Will sourit ironiquement à ces mots et se souvint de leur passé, lorsqu' Elizabeth était encore une jeune femme, belle, désirable, vivante, vibrante. Il regarda la vieille femme qui se tenait devant lui et chercha à retrouver la jeune fille dont il était tombé amoureux sans y parvenir.

« Comment va Liam ? Demanda-t-il à la place

- Notre fils va bien… Le petit Will aussi. » Compléta Elizabeth, un sourire attendri sur son visage parcheminé à la pensée de son petit-fils.

 

Will l'observa un court instant et réalisa qu'il n'avait pas connu cette femme qui était pourtant la sienne. Que savait-il de ses joies, de ses peines ? De ce qu'elle aimait ou détestait ? Il avait connu Elizabeth Swann, une jeune fille pleine d'entrain, une fille de gouverneur qui voulait échapper aux convenances mais il ignorait qui était Elizabeth Turner… et il n'avait nulle envie de le savoir. Il rougit violement à cette pensée, conscient du sacrifice qu'Elizabeth avait fait.

 

Années après années, elle avait porté, puis élevé seule le fruit de leur nuit de noce sur Molokai. Tous les dix ans, lorsque Will revenait, elle était là à l’attendre fidèlement, le coffre en sécurité et leur fils près d'elle. La première fois qu'il l'avait revue, elle lui avait dit en riant que Jack lui avait fait des avances.

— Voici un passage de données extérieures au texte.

/-! ## §1 #21's two KKT non-degeneracies, exported at #21's letters -/

set_option synthInstance.maxSize 1024 in
/-- [folklore] **`torus_kkt_nondeg_tower` — #21's INTERNAL `h1` AND `h2`, AS A THEOREM.**  At #21 `NestedStepLawTorusCompositeOneShotTop`'s binders (`hrs hlev hM′`,
the top multipliers' presentation `pμ′ mμ′ hfμ′ hcoarse′`, the pins `hH₀ hQ₁₀ hτ₁ hτ₂ hQ₂₀` VERBATIM): the finest system `(H₀, [compRows; τ₁])` on the ONE-SHOT
fine slice and the top system `((effForm …).toBlocks₁₁, [Q₂₀; combF])` are KKT-non-degenerate, AND the effective coarse form on the one-shot slice IS
`(∏_{i<n+1} (wVH d Lc (lev i))⁻¹) •` the level-`(lev 0)` torus form on `M′` (the (EFF-m) identity #21 uses but does not export).  #21's proof lines transplanted: leaf-05's nested (INV)∕(EFF)
`torus_composite_inv_and_eff`, an2's slice change `isUnit_det_kkt_sliceChange₃` ∕ `blocks_sliceChange₃` (transversalities `det_nestedSlice_mul_towerGen_ne_zero` ∕
`det_bigP_mul_towerGen_ne_zero`, the lower generators killed by `H₀` (`torus_a0_tower`) and by `compRows` (`compRows_mul_towerGen_succ`)), and leaf-05's
`torus_isUnit_det_kkt_combRows` through `det_kkt_smul_form_ne_zero_iff`. -/
theorem torus_kkt_nondeg_tower (hrs : ∀ k, rs k ∈ box (d + 1) Lc) (hlev : ∀ i, lev i = lev (i + 1) + 1) (hM' : ∀ i, Lc ∣ M' i)
    {κ : Type*} [Fintype κ] [DecidableEq κ] (pμ' : κ → ↥(pbox M')) (mμ' : κ → Fin (d + 1))
    (hfμ' : Function.Injective (fun a : κ => ((pμ' a, Sum.inr (mμ' a)) : Idx M' (Fib d))))
    (hcoarse' : ∀ (s : ↥(pbox M')) (m : Fin (d + 1)),
      ((s, Sum.inr m) : Idx M' (Fib d)) ∈ Set.range (fun a : κ => ((pμ' a, Sum.inr (mμ' a)) : Idx M' (Fib d))) ↔ Torus.proj Lc (s : Site (d + 1)) = 0)
    {H₀ : Matrix (↥(pbox (towerTorus Lc M' (n + 1))) × Fin (d + 1)) (↥(pbox (towerTorus Lc M' (n + 1))) × Fin (d + 1)) ℝ}
    {Q₁₀ : Matrix (↥(pbox M') × Fin (d + 1)) (↥(pbox (towerTorus Lc M' (n + 1))) × Fin (d + 1)) ℝ}
    {τ₁ : Matrix (NParam Lc (fine Lc M') (fun k => rs (k + 1)) n) (↥(pbox (towerTorus Lc M' (n + 1))) × Fin (d + 1)) ℝ}
    (hH₀ : H₀ = (perF (towerTorus Lc M' (n + 1)) (bhKStepAt d (toSite (rs (n + 1))) Lc (lev (n + 1)))).submatrix
        (fun b : ↥(pbox (towerTorus Lc M' (n + 1))) × Fin (d + 1) => ((b.1, Sum.inl b.2) : Idx (towerTorus Lc M' (n + 1)) (Fib d)))
        (fun b : ↥(pbox (towerTorus Lc M' (n + 1))) × Fin (d + 1) => ((b.1, Sum.inl b.2) : Idx (towerTorus Lc M' (n + 1)) (Fib d))))
    (hQ₁₀ : Q₁₀ = compRows Lc M' lev rs (n + 1))
    (hτ₁ : τ₁ = bigP Lc (fine Lc M') (fun k => rs (k + 1)) (fun k => toSite_mem_range (hrs (k + 1))) n)
    {τ₂ : Matrix (Res (toSite (rs 0)) Lc M') (↥(pbox M') × Fin (d + 1)) ℝ} (hτ₂ : τ₂ = combF Lc M' (rs 0))
    {Q₂₀ : Matrix κ (↥(pbox M') × Fin (d + 1)) ℝ}
    (hQ₂₀ : Q₂₀ = (perF M' (bhKStepAt d (toSite (rs 0)) Lc (lev 0))).submatrix (fun a : κ => ((pμ' a, Sum.inr (mμ' a)) : Idx M' (Fib d)))
        (fun b : ↥(pbox M') × Fin (d + 1) => ((b.1, Sum.inl b.2) : Idx M' (Fib d)))) :
    IsUnit (kkt H₀ (fromRows Q₁₀ τ₁)).det ∧ IsUnit (kkt (effForm H₀ (fromRows Q₁₀ τ₁)).toBlocks₁₁ (fromRows Q₂₀ τ₂)).det
      ∧ (effForm H₀ (fromRows Q₁₀ τ₁)).toBlocks₁₁
          = (∏ i ∈ range (n + 1), (wVH d Lc (lev i))⁻¹) • (perF M' (bhKStepAt d (toSite (rs 0)) Lc (lev 0))).submatrix
              (fun b : ↥(pbox M') × Fin (d + 1) => ((b.1, Sum.inl b.2) : Idx M' (Fib d)))
              (fun b : ↥(pbox M') × Fin (d + 1) => ((b.1, Sum.inl b.2) : Idx M' (Fib d))) := by
  have hL0 : 0 < Lc := Nat.pos_of_ne_zero (NeZero.ne Lc)
  -- the tower's generators (the door's `W₀`): killed by `H₀` ((WARD-m) order 0) and by `Q₁₀` up to the top block ((COV-m) order 0)
  obtain ⟨W₀, hW₀⟩ : ∃ W₀ : Matrix (↥(pbox (towerTorus Lc M' (n + 1))) × Fin (d + 1)) (NParam Lc M' rs (n + 1)) ℝ, W₀ = towerGen Lc M' rs (n + 1) := ⟨_, rfl⟩
  have a0 : H₀ * W₀ = 0 := torus_a0_tower Lc M' lev rs n hrs hH₀ hW₀
  have c0 : Q₁₀ * W₀ = fromCols
      ((∏ i ∈ range (n + 1), (stepScale d Lc (lev (i + 1)) * ((box (d + 1) Lc).card : ℝ))) •
        (tgrad M').submatrix (fun a : ↥(pbox M') × Fin (d + 1) => ((a.1, Sum.inl a.2) : Idx M' (Fib d))) (fun t : Res (toSite (rs 0)) Lc M' => (t.1 : ↥(pbox M'))))
      (0 : Matrix (↥(pbox M') × Fin (d + 1)) (NParam Lc (fine Lc M') (fun k => rs (k + 1)) n) ℝ) := by
    rw [hQ₁₀, hW₀]; exact compRows_mul_towerGen_succ Lc n M' lev rs hrs
  -- `H₀ᵀ = H₀` at the finest level; leaf-05's nested (INV) ∧ (EFF)
  have hH₀t : H₀ᵀ = H₀ := H₀_transpose_of_dvd (dvd_towerTorus_succ (Lc := Lc) M' n) (lev (n + 1)) hH₀
  have hIE := torus_composite_inv_and_eff Lc n M' lev rs hlev hrs
  -- the NESTED slice and the LOWER generators, NAMED at the call's index types
  obtain ⟨τn, hτn⟩ : ∃ τn : Matrix (NParam Lc (fine Lc M') (fun k => rs (k + 1)) n) (↥(pbox (towerTorus Lc M' (n + 1))) × Fin (d + 1)) ℝ,
      τn = nestedSlice Lc (fine Lc M') (fun k => lev (k + 1)) (fun k => rs (k + 1)) n := ⟨_, rfl⟩
  obtain ⟨Wl, hWl⟩ : ∃ Wl : Matrix (↥(pbox (towerTorus Lc M' (n + 1))) × Fin (d + 1)) (NParam Lc (fine Lc M') (fun k => rs (k + 1)) n) ℝ,
      Wl = towerGen Lc (fine Lc M') (fun k => rs (k + 1)) n := ⟨_, rfl⟩
  have hW2 : W₀.toCols₂ = Wl := by
    rw [hWl, hW₀]
    exact Matrix.toCols₂_fromCols _ _
  have hKW : H₀ * Wl = 0 := by
    have h0 : H₀ * Matrix.fromCols W₀.toCols₁ W₀.toCols₂ = 0 := by rw [Matrix.fromCols_toCols]; exact a0
    rw [Matrix.mul_fromCols, ← Matrix.fromCols_zero] at h0
    rw [← hW2]
    exact (Matrix.fromCols_inj h0).2
  have hKtW : H₀ᵀ * Wl = 0 := by rw [hH₀t]; exact hKW
  have hQW : Q₁₀ * Wl = 0 := by
    have h0 : Q₁₀ * Matrix.fromCols W₀.toCols₁ W₀.toCols₂
        = Matrix.fromCols
            ((∏ i ∈ range (n + 1), (stepScale d Lc (lev (i + 1)) * ((box (d + 1) Lc).card : ℝ))) •
              (tgrad M').submatrix (fun a : ↥(pbox M') × Fin (d + 1) => ((a.1, Sum.inl a.2) : Idx M' (Fib d)))
                (fun t : Res (toSite (rs 0)) Lc M' => (t.1 : ↥(pbox M'))))
            (0 : Matrix (↥(pbox M') × Fin (d + 1)) (NParam Lc (fine Lc M') (fun k => rs (k + 1)) n) ℝ) := by
      rw [Matrix.fromCols_toCols]; exact c0
    rw [Matrix.mul_fromCols] at h0
    rw [← hW2]
    exact (Matrix.fromCols_inj h0).2
  -- transversal to both slices
  have hT : (τn * Wl).det ≠ 0 := by
    rw [hτn, hWl]
    exact det_nestedSlice_mul_towerGen_ne_zero Lc n (fine Lc M') (fun k => lev (k + 1)) (fun k => rs (k + 1)) (fun k => hrs (k + 1)) (dvd_fine M')
  have hSW : (τ₁ * Wl).det ≠ 0 := by
    rw [hτ₁, hWl]
    exact det_bigP_mul_towerGen_ne_zero Lc (fine Lc M') (fun k => rs (k + 1)) (fun k => toSite_mem_range (hrs (k + 1))) (dvd_fine M') n
  -- leaf-05's nested (INV)
  have hτn1 : (kkt H₀ (fromRows Q₁₀ τn)).det ≠ 0 := by
    rw [hH₀, hQ₁₀, hτn]; exact hIE.1
  -- (INV) ∧ (EFF) ACROSS THE SLICE CHANGE (an2's Literature `GaugeFixingPropagators` §3c)
  have h1 : IsUnit (kkt H₀ (fromRows Q₁₀ τ₁)).det :=
    isUnit_det_kkt_sliceChange₃ H₀ Q₁₀ τn τ₁ Wl hKW hKtW hQW (isUnit_iff_ne_zero.2 hT) (isUnit_iff_ne_zero.2 hSW)
      (isUnit_iff_ne_zero.2 hτn1)
  have hEff : (effForm H₀ (fromRows Q₁₀ τ₁)).toBlocks₁₁ = (effForm H₀ (fromRows Q₁₀ τn)).toBlocks₁₁ := by
    rw [(blocks_sliceChange₃ H₀ Q₁₀ τn τ₁ Wl hKW hKtW hQW (isUnit_iff_ne_zero.2 hT) (isUnit_iff_ne_zero.2 hSW)
      (isUnit_iff_ne_zero.2 hτn1)).2.2.2, toBlocks_fromBlocks₁₁]
  have hc : (∏ i ∈ range (n + 1), (wVH d Lc (lev i))⁻¹) ≠ 0 :=
    prod_ne_zero_iff.mpr fun i _ => inv_ne_zero (wVH_pos hL0 (lev i)).ne'
  have hEff' : (effForm H₀ (fromRows Q₁₀ τ₁)).toBlocks₁₁
      = (∏ i ∈ range (n + 1), (wVH d Lc (lev i))⁻¹) • (perF M' (bhKStepAt d (toSite (rs 0)) Lc (lev 0))).submatrix
          (fun b : ↥(pbox M') × Fin (d + 1) => ((b.1, Sum.inl b.2) : Idx M' (Fib d)))
          (fun b : ↥(pbox M') × Fin (d + 1) => ((b.1, Sum.inl b.2) : Idx M' (Fib d))) := by
    rw [hEff, hH₀, hQ₁₀, hτn]; exact hIE.2 (rs 0)
  have h2 : (kkt (effForm H₀ (fromRows Q₁₀ τ₁)).toBlocks₁₁ (fromRows Q₂₀ τ₂)).det ≠ 0 := by
    rw [hEff', hQ₂₀, hτ₂, det_kkt_smul_form_ne_zero_iff hc]
    exact (torus_isUnit_det_kkt_combRows M' (hrs 0) hM' (lev 0) _ hfμ' (fun a => ⟨mμ' a, rfl⟩) hcoarse').ne_zero
  exact ⟨h1, isUnit_iff_ne_zero.2 h2, hEff'⟩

« Mais il sait bien que c'est peine perdue, que mon cœur t'appartient Will. » avait-elle ajouté très vite.

 

Qu'elle était belle alors sur les collines irlandaises, ses cheveux encore blonds retombant sur ses épaules. Qu'il était heureux de la retrouver, de connaître Liam, de faire l'amour à sa femme. Puis il était reparti pour dix ans. Dix années durant lesquelles la jeune femme lui avait de moins en moins manqué, dix années où il avait commencé à apprendre à l'oublier. Lorsqu'ils s'étaient retrouvés, le visage d'Elizabeth était déjà ridé, son teint avait perdu de son éclat et même lorsqu'elle était venue vers lui, elle semblait moins heureuse aussi. Le lumineux sourire que Will lui connaissait avait disparu, remplacé par une expression attendrie qui était plus celle d'une mère que d'une épouse. Ils s'étaient aimés sans passion et lorsque Will était reparti il avait eu envie de lui demander de ne plus l'attendre… Mais les larmes qui perlaient dans les yeux de celle pour qui il avait donné sa vie l’avaient dissuadé de parler.

 

La fois suivante son fils était un homme et il avait annoncé là Elizabeth la mort de Jack Sparrow, le pirate ayant succombé, à bout de forces d'avoir passé vingt ans à chercher sans succès la fontaine de Jouvence. Elle avait pleuré. Des sanglots déchirants qui lui auraient brisé le cœur s'il l'avait encore aimée. Pourtant il lui avait fait l'amour, par habitude si l'on pouvait dire, avec un peu de pitié pour cette femme qui n'avait jamais eu la vie qu'elle méritait. Elizabeth aurait dû avoir un homme à ses côtés, un époux qui veillerait sur elle comme elle avait veillé sur son cœur et sur leur enfant.

 

Revenant au présent, Will regarda la vieille femme qui encore maintenant levait un regard emplit de tendresse sur lui.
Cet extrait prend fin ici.